Do you use predictive text on the iPhone? How does it work?

When I was in Japan, I got used to using phones with really effective predictive text (albeit Japanese only). The bottom half of the screen was occupied by a list of possible words that you might want to use. The phone had an extensive dictionary and it would remember all your favourite words.

Back in Australia, I returned to the bad old days of clunky English predictive text that most people don't want to use.

What can you tell me about predictive text on the iPhone, in English and/or Japanese?
 
I've only really used an iPod touch, but it uses the same thing as the iPhone

basically, as you're typing, it analyzes what letters you're hitting and queries its dictionary to find out what word you might be typing. then, if you spell, for example, "iphome" it'll know you meant to spell "iphone" and suggest that (and it will also suggest words before you're finished typing as well, not just fixing misspellings). if it's right, you simply hit the space bar and it'll fill it in and move on. it also adjusts the size of the tap zone on the keyboard for words based on what you're typing. for example, if you're typing a word that has "qu" in it, in the english language it's a pretty safe bet to assume the next letter witll be an "e" so it'll make the tap zone on the "e" larger so you're less likely to hit the wrong key.

as I understand it, it's better for its learning algorithm for you to go on and type and be a bit messy and not worry about perfectly hitting each key straight on. it will learn how you type and what mistakes you're making and begin to adjust itself to your typing style to make you more accurate.
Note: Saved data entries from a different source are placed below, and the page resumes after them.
/-- **Termwise data ⇒ the volume-limit slot.**  If, beyond thresholds `(L₀, Mstar)`, the two-leg vertex function of the fully integrated
countertermed action, `klSelfEnergy L M β U μ K klE0 (nScales β + 1)`, has a termwise representation `Σ_t v_t` with `L`-uniform
summable majorants `m_t`, and every term converges on the grid (per Matsubara integer, uniformly on the momentum grid, eventually in `L`
and then in `M`) to a continuous limit `v∞_t` bounded by `m_t`, then `FinalTwoLegVolLimit β U μ K Mstar` holds, with
`Σ∞ = Σ'_t v∞_t` and `B = Σ'_t m_t` (BGM 2006 §2.3 fn. 1 / §2.4: bounds uniform in `L`, then the limit term by term). -/
theorem finalTwoLegVolLimit_of_termwise {β U μ : ℝ} {K : TrigPolyC4v} {Mstar : ℕ → ℕ} {ι : Type*}
    {v : ι → ∀ (L M : ℕ) [NeZero L] [NeZero M], FreqMomentum L M → Fin 2 → ℂ} {vInf : ι → ℤ → (Fin 2 → ℝ) → Fin 2 → ℂ}
    {m : ι → ℝ} (hm : Summable m) {L₀ : ℕ}
    (hrepr : ∀ (L : ℕ) [NeZero L], L₀ ≤ L → ∀ (M : ℕ) [NeZero M], Mstar L ≤ M →
      ∀ (k : FreqMomentum L M) (σ : Fin 2),
        HasSum (fun t => v t L M k σ) (klSelfEnergy L M β U μ K klE0 (nScales β + 1) k σ))
    (hmaj : ∀ (t : ι) (L : ℕ) [NeZero L], L₀ ≤ L → ∀ (M : ℕ) [NeZero M], Mstar L ≤ M →
      ∀ (k : FreqMomentum L M) (σ : Fin 2), ‖v t L M k σ‖ ≤ m t)
    (hcont : ∀ (t : ι) (n : ℤ) (σ : Fin 2), Continuous fun p : Fin 2 → ℝ => vInf t n p σ)
    (hbdd : ∀ (t : ι) (n : ℤ) (p : Fin 2 → ℝ) (σ : Fin 2), ‖vInf t n p σ‖ ≤ m t)
    (hlim : ∀ (t : ι) (n : ℤ) (σ : Fin 2) (ε : ℝ), 0 < ε → ∃ L₁ : ℕ, ∀ (L : ℕ) [NeZero L], L₁ ≤ L →
      ∃ M₁ : ℕ, ∀ (M : ℕ) [NeZero M], M₁ ≤ M → ∀ ω : MatsubaraIdx M, matsubaraInt M ω = n →
        ∀ k : TorusSite 2 L, ‖v t L M (ω, k) σ - vInf t n (latticeMomentum L k) σ‖ ≤ ε) :
    FinalTwoLegVolLimit β U μ K Mstar :=
  volLimit_of_termwise (S := fun L M _ _ k σ => klSelfEnergy L M β U μ K klE0 (nScales β + 1) k σ)
    hm hrepr hmaj hcont hbdd hlim

/-! ## Frequency-dependent majorants (two loops and beyond)

At two loops (the order-`U²` sunset) and beyond, a termwise family indexed by the internal Matsubara integers has NO
majorant that is summable UNIFORMLY in the external frequency (`Σ_{a,b} sup_n (|ω_a||ω_b||ω_{n+b-a}|)⁻¹ = ∞`), while for
each FIXED external Matsubara integer `n` the majorants are summable with sums bounded uniformly in `n`.  The variant below
therefore lets the majorant depend on the external Matsubara integer: `‖v_t(L,M;(ω,k⃗),σ)‖ ≤ m_{n(ω)}(t)`, `Σ_t m_n(t) ≤ B`
for every `n` — clause (i) of the VL text reads the uniform `B`, clause (ii) (at fixed `n`) reads `m_n`. -/

/-- **Tannery in the VL quantifier shape, frequency-dependent majorants** (abstract form): as `volLimit_of_termwise`, but the
termwise majorant `m n t` may depend on the external Matsubara integer `n = matsubaraInt M ω`, with `Σ'_t m n t ≤ B` for every `n`
(the shape met by multi-loop terms, whose frequency sums converge at each external frequency with an `n`-uniform value but admit no
`n`-uniform termwise majorant). -/
theorem volLimit_of_termwise_freq
    {S : ∀ (L M : ℕ) [NeZero L] [NeZero M], FreqMomentum L M → Fin 2 → ℂ} {Mstar : ℕ → ℕ} {ι : Type*}
    {v : ι → ∀ (L M : ℕ) [NeZero L] [NeZero M], FreqMomentum L M → Fin 2 → ℂ} {vInf : ι → ℤ → (Fin 2 → ℝ) → Fin 2 → ℂ}
    {m : ℤ → ι → ℝ} (hm : ∀ n : ℤ, Summable (m n)) {B : ℝ} (hB : ∀ n : ℤ, ∑' t, m n t ≤ B) {L₀ : ℕ}
    (hrepr : ∀ (L : ℕ) [NeZero L], L₀ ≤ L → ∀ (M : ℕ) [NeZero M], Mstar L ≤ M →
      ∀ (k : FreqMomentum L M) (σ : Fin 2), HasSum (fun t => v t L M k σ) (S L M k σ))
    (hmaj : ∀ (t : ι) (L : ℕ) [NeZero L], L₀ ≤ L → ∀ (M : ℕ) [NeZero M], Mstar L ≤ M →
      ∀ (ω : MatsubaraIdx M) (k : TorusSite 2 L) (σ : Fin 2), ‖v t L M (ω, k) σ‖ ≤ m (matsubaraInt M ω) t)
    (hcont : ∀ (t : ι) (n : ℤ) (σ : Fin 2), Continuous fun p : Fin 2 → ℝ => vInf t n p σ)
    (hbdd : ∀ (t : ι) (n : ℤ) (p : Fin 2 → ℝ) (σ : Fin 2), ‖vInf t n p σ‖ ≤ m n t)
    (hlim : ∀ (t : ι) (n : ℤ) (σ : Fin 2) (ε : ℝ), 0 < ε → ∃ L₁ : ℕ, ∀ (L : ℕ) [NeZero L], L₁ ≤ L →
      ∃ M₁ : ℕ, ∀ (M : ℕ) [NeZero M], M₁ ≤ M → ∀ ω : MatsubaraIdx M, matsubaraInt M ω = n →
        ∀ k : TorusSite 2 L, ‖v t L M (ω, k) σ - vInf t n (latticeMomentum L k) σ‖ ≤ ε) :
    ∃ sigmaInf : ℤ → (Fin 2 → ℝ) → Fin 2 → ℂ, ∃ B : ℝ, ∃ L₀' : ℕ,
      (∀ (n : ℤ) (σ : Fin 2), Continuous fun p : Fin 2 → ℝ => sigmaInf n p σ) ∧
      (∀ (L : ℕ) [NeZero L], L₀' ≤ L → ∀ (M : ℕ) [NeZero M], Mstar L ≤ M →
        ∀ (k : FreqMomentum L M) (σ : Fin 2), ‖S L M k σ‖ ≤ B) ∧
      (∀ (n : ℤ) (σ : Fin 2) (ε : ℝ), 0 < ε → ∃ L₁ : ℕ, ∀ (L : ℕ) [NeZero L], L₁ ≤ L →
        ∃ M₁ : ℕ, ∀ (M : ℕ) [NeZero M], M₁ ≤ M → ∀ ω : MatsubaraIdx M, matsubaraInt M ω = n →
          ∀ k : TorusSite 2 L, ‖S L M (ω, k) σ - sigmaInf n (latticeMomentum L k) σ‖ ≤ ε) := by
  classical
  have hvInf : ∀ (n : ℤ) (p : Fin 2 → ℝ) (σ : Fin 2), Summable fun t => vInf t n p σ := fun n p σ =>
    Summable.of_norm_bounded (hm n) fun t => hbdd t n p σ
  refine ⟨fun n p σ => ∑' t, vInf t n p σ, B, L₀, ?_, ?_, ?_⟩
  · intro n σ
    exact continuous_tsum (fun t => hcont t n σ) (hm n) fun t p => hbdd t n p σ
  · intro L _ hL M _ hM k σ
    obtain ⟨ω, kk⟩ := k
    exact ((hrepr L hL M hM (ω, kk) σ).norm_le_of_bounded (hm _).hasSum
      fun t => hmaj t L hL M hM ω kk σ).trans (hB _)
  · intro n σ ε hε
    -- the tail of the scale-`n` majorant series beyond a finite set `T` is `< ε/3`
    obtain ⟨T, hT⟩ : ∃ T : Finset ι, ∑' t : {x // x ∉ T}, m n t < ε / 3 :=
      ((tendsto_tsum_compl_atTop_zero (m n)).eventually (gt_mem_nhds (by positivity))).exists
    have hε' : 0 < ε / (3 * ((T.card : ℝ) + 1)) := by positivity
    choose L₁ hL₁ using fun t => hlim t n σ _ hε'
    refine ⟨max L₀ (T.sup L₁), fun L _ hL => ?_⟩
    have hL0 : L₀ ≤ L := le_of_max_le_left hL
    have hLT : ∀ t ∈ T, L₁ t ≤ L := fun t ht => (Finset.le_sup ht).trans (le_of_max_le_right hL)
    choose M₁ hM₁ using fun t : T => hL₁ t L (hLT t t.2)
    refine ⟨max (Mstar L) (Finset.univ.sup M₁), fun M _ hM ω hω k => ?_⟩
    have hMs : Mstar L ≤ M := le_of_max_le_left hM
    have hMT : ∀ t : T, M₁ t ≤ M := fun t => (Finset.le_sup (Finset.mem_univ t)).trans (le_of_max_le_right hM)
    set d : ι → ℂ := fun t => v t L M (ω, k) σ - vInf t n (latticeMomentum L k) σ with hd
    have hD : HasSum d (S L M (ω, k) σ - ∑' t, vInf t n (latticeMomentum L k) σ) :=
      (hrepr L hL0 M hMs (ω, k) σ).sub (hvInf n _ σ).hasSum
    have hds : Summable d := hD.summable
    rw [← hD.tsum_eq, ← hds.sum_add_tsum_compl (s := T)]
    have hhead : ‖∑ t ∈ T, d t‖ ≤ T.card * (ε / (3 * ((T.card : ℝ) + 1))) := by
      have h := norm_sum_le_of_le T (f := d) (fun t ht => hM₁ ⟨t, ht⟩ M (hMT ⟨t, ht⟩) ω hω k)
      simpa [Finset.sum_const, nsmul_eq_mul] using h
    have hm2 : HasSum (fun t : ((T : Set ι)ᶜ : Set ι) => 2 * m n t) (2 * ∑' t : ((T : Set ι)ᶜ : Set ι), m n t) :=
      (((hm n).subtype _).hasSum).mul_left 2
    have htail : ‖∑' t : ((T : Set ι)ᶜ : Set ι), d t‖ ≤ 2 * ∑' t : ((T : Set ι)ᶜ : Set ι), m n t := by
      refine tsum_of_norm_bounded hm2 fun t => ?_
      have hω : ‖v t L M (ω, k) σ‖ ≤ m n t := by
        have h := hmaj t L hL0 M hMs ω k σ
        rwa [hω] at h
      calc ‖d t‖ ≤ ‖v t L M (ω, k) σ‖ + ‖vInf t n (latticeMomentum L k) σ‖ := norm_sub_le _ _
        _ ≤ m n t + m n t := add_le_add hω (hbdd t n _ σ)
        _ = 2 * m n t := by ring
    have htail' : ∑' t : ((T : Set ι)ᶜ : Set ι), m n t < ε / 3 := hT
    have hcard : (T.card : ℝ) * (ε / (3 * ((T.card : ℝ) + 1))) ≤ ε / 3 := by
      rw [mul_div_assoc']
      rw [div_le_div_iff₀ (by positivity) (by positivity)]
      nlinarith [hε, (Nat.cast_nonneg T.card : (0 : ℝ) ≤ T.card)]
    calc ‖∑ t ∈ T, d t + ∑' t : ((T : Set ι)ᶜ : Set ι), d t‖
        ≤ ‖∑ t ∈ T, d t‖ + ‖∑' t : ((T : Set ι)ᶜ : Set ι), d t‖ := norm_add_le _ _
      _ ≤ ε / 3 + 2 * (ε / 3) := add_le_add (hhead.trans hcard) (htail.trans (by linarith))
      _ = ε := by ring

/-- **Termwise data with frequency-dependent majorants ⇒ the volume-limit slot**: the instance
`S = klSelfEnergy … (nScales β + 1)` of `volLimit_of_termwise_freq` (the form the order-`U²` sunset and every multi-loop term of
the engine's expansion meet: per external Matsubara integer `n` a summable majorant `m n`, sums bounded by one `B`). -/
theorem finalTwoLegVolLimit_of_termwise_freq {β U μ : ℝ} {K : TrigPolyC4v} {Mstar : ℕ → ℕ} {ι : Type*}
    {v : ι → ∀ (L M : ℕ) [NeZero L] [NeZero M], FreqMomentum L M → Fin 2 → ℂ} {vInf : ι → ℤ → (Fin 2 → ℝ) → Fin 2 → ℂ}
    {m : ℤ → ι → ℝ} (hm : ∀ n : ℤ, Summable (m n)) {B : ℝ} (hB : ∀ n : ℤ, ∑' t, m n t ≤ B) {L₀ : ℕ}
    (hrepr : ∀ (L : ℕ) [NeZero L], L₀ ≤ L → ∀ (M : ℕ) [NeZero M], Mstar L ≤ M →
      ∀ (k : FreqMomentum L M) (σ : Fin 2),
        HasSum (fun t => v t L M k σ) (klSelfEnergy L M β U μ K klE0 (nScales β + 1) k σ))
    (hmaj : ∀ (t : ι) (L : ℕ) [NeZero L], L₀ ≤ L → ∀ (M : ℕ) [NeZero M], Mstar L ≤ M →
      ∀ (ω : MatsubaraIdx M) (k : TorusSite 2 L) (σ : Fin 2), ‖v t L M (ω, k) σ‖ ≤ m (matsubaraInt M ω) t)
    (hcont : ∀ (t : ι) (n : ℤ) (σ : Fin 2), Continuous fun p : Fin 2 → ℝ => vInf t n p σ)
    (hbdd : ∀ (t : ι) (n : ℤ) (p : Fin 2 → ℝ) (σ : Fin 2), ‖vInf t n p σ‖ ≤ m n t)
    (hlim : ∀ (t : ι) (n : ℤ) (σ : Fin 2) (ε : ℝ), 0 < ε → ∃ L₁ : ℕ, ∀ (L : ℕ) [NeZero L], L₁ ≤ L →
      ∃ M₁ : ℕ, ∀ (M : ℕ) [NeZero M], M₁ ≤ M → ∀ ω : MatsubaraIdx M, matsubaraInt M ω = n →
        ∀ k : TorusSite 2 L, ‖v t L M (ω, k) σ - vInf t n (latticeMomentum L k) σ‖ ≤ ε) :
    FinalTwoLegVolLimit β U μ K Mstar :=
  volLimit_of_termwise_freq (S := fun L M _ _ k σ => klSelfEnergy L M β U μ K klE0 (nScales β + 1) k σ)
    hm hB hrepr hmaj hcont hbdd hlim

end Summit.HubbardSuperconductivity.HubbardSuperconductivity.Theorems.KLRegimeSplit

end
I've found that it actually works incredibly well.
 
Thanks elbirth.

Does it give you a list of words to choose from, or is there no room for that?

When they release the iPhone in Japan, there gonna have to have top quality predictive text!
 
typing on an iPhone is great! I hate all these videos on youtube on all that say how hard it is to type on an iPhone because you always hit the wrong key... well, you do always hit the wrong key, but 95% of the time it knows what you're saying.

from randomly using the Japanese because it looks cool (せえ は い めあん??) I can say that I really don't know how good it is now but I think it will be much better with 2.0

btw, that was supposed to say "see what I mean??". is that what it really said??

(い ぉう゛ぇてぃじゃぱねせ けぼあ!)
 
Well, I don't know what the friekunater you said, but my translation is: "Rapid picture yes eye bean paste".:D

It actually said "see what I mean" in English written in Hiragana.... :p

The predictive text isn't bad. It knows a lot of words -- a surprisingly large number of things. On the other hand, the one thing that I find mildly irritating about it is that it only makes its prediction (it's just one predicted option at a time, I believe) based on an exact length match -- that is, if you type a word and it misses registering one of the taps, so say you type "yesterday" but you miss the "e" (that was a random example, not necessarily that that particular one would happen), and so you type in ysterday or some variant of that, it won't guess the right word because the number of characters don't match -- it'll try to guess words that begin with ys or alternates of the y and s, rather than a much closer real word with a missing character.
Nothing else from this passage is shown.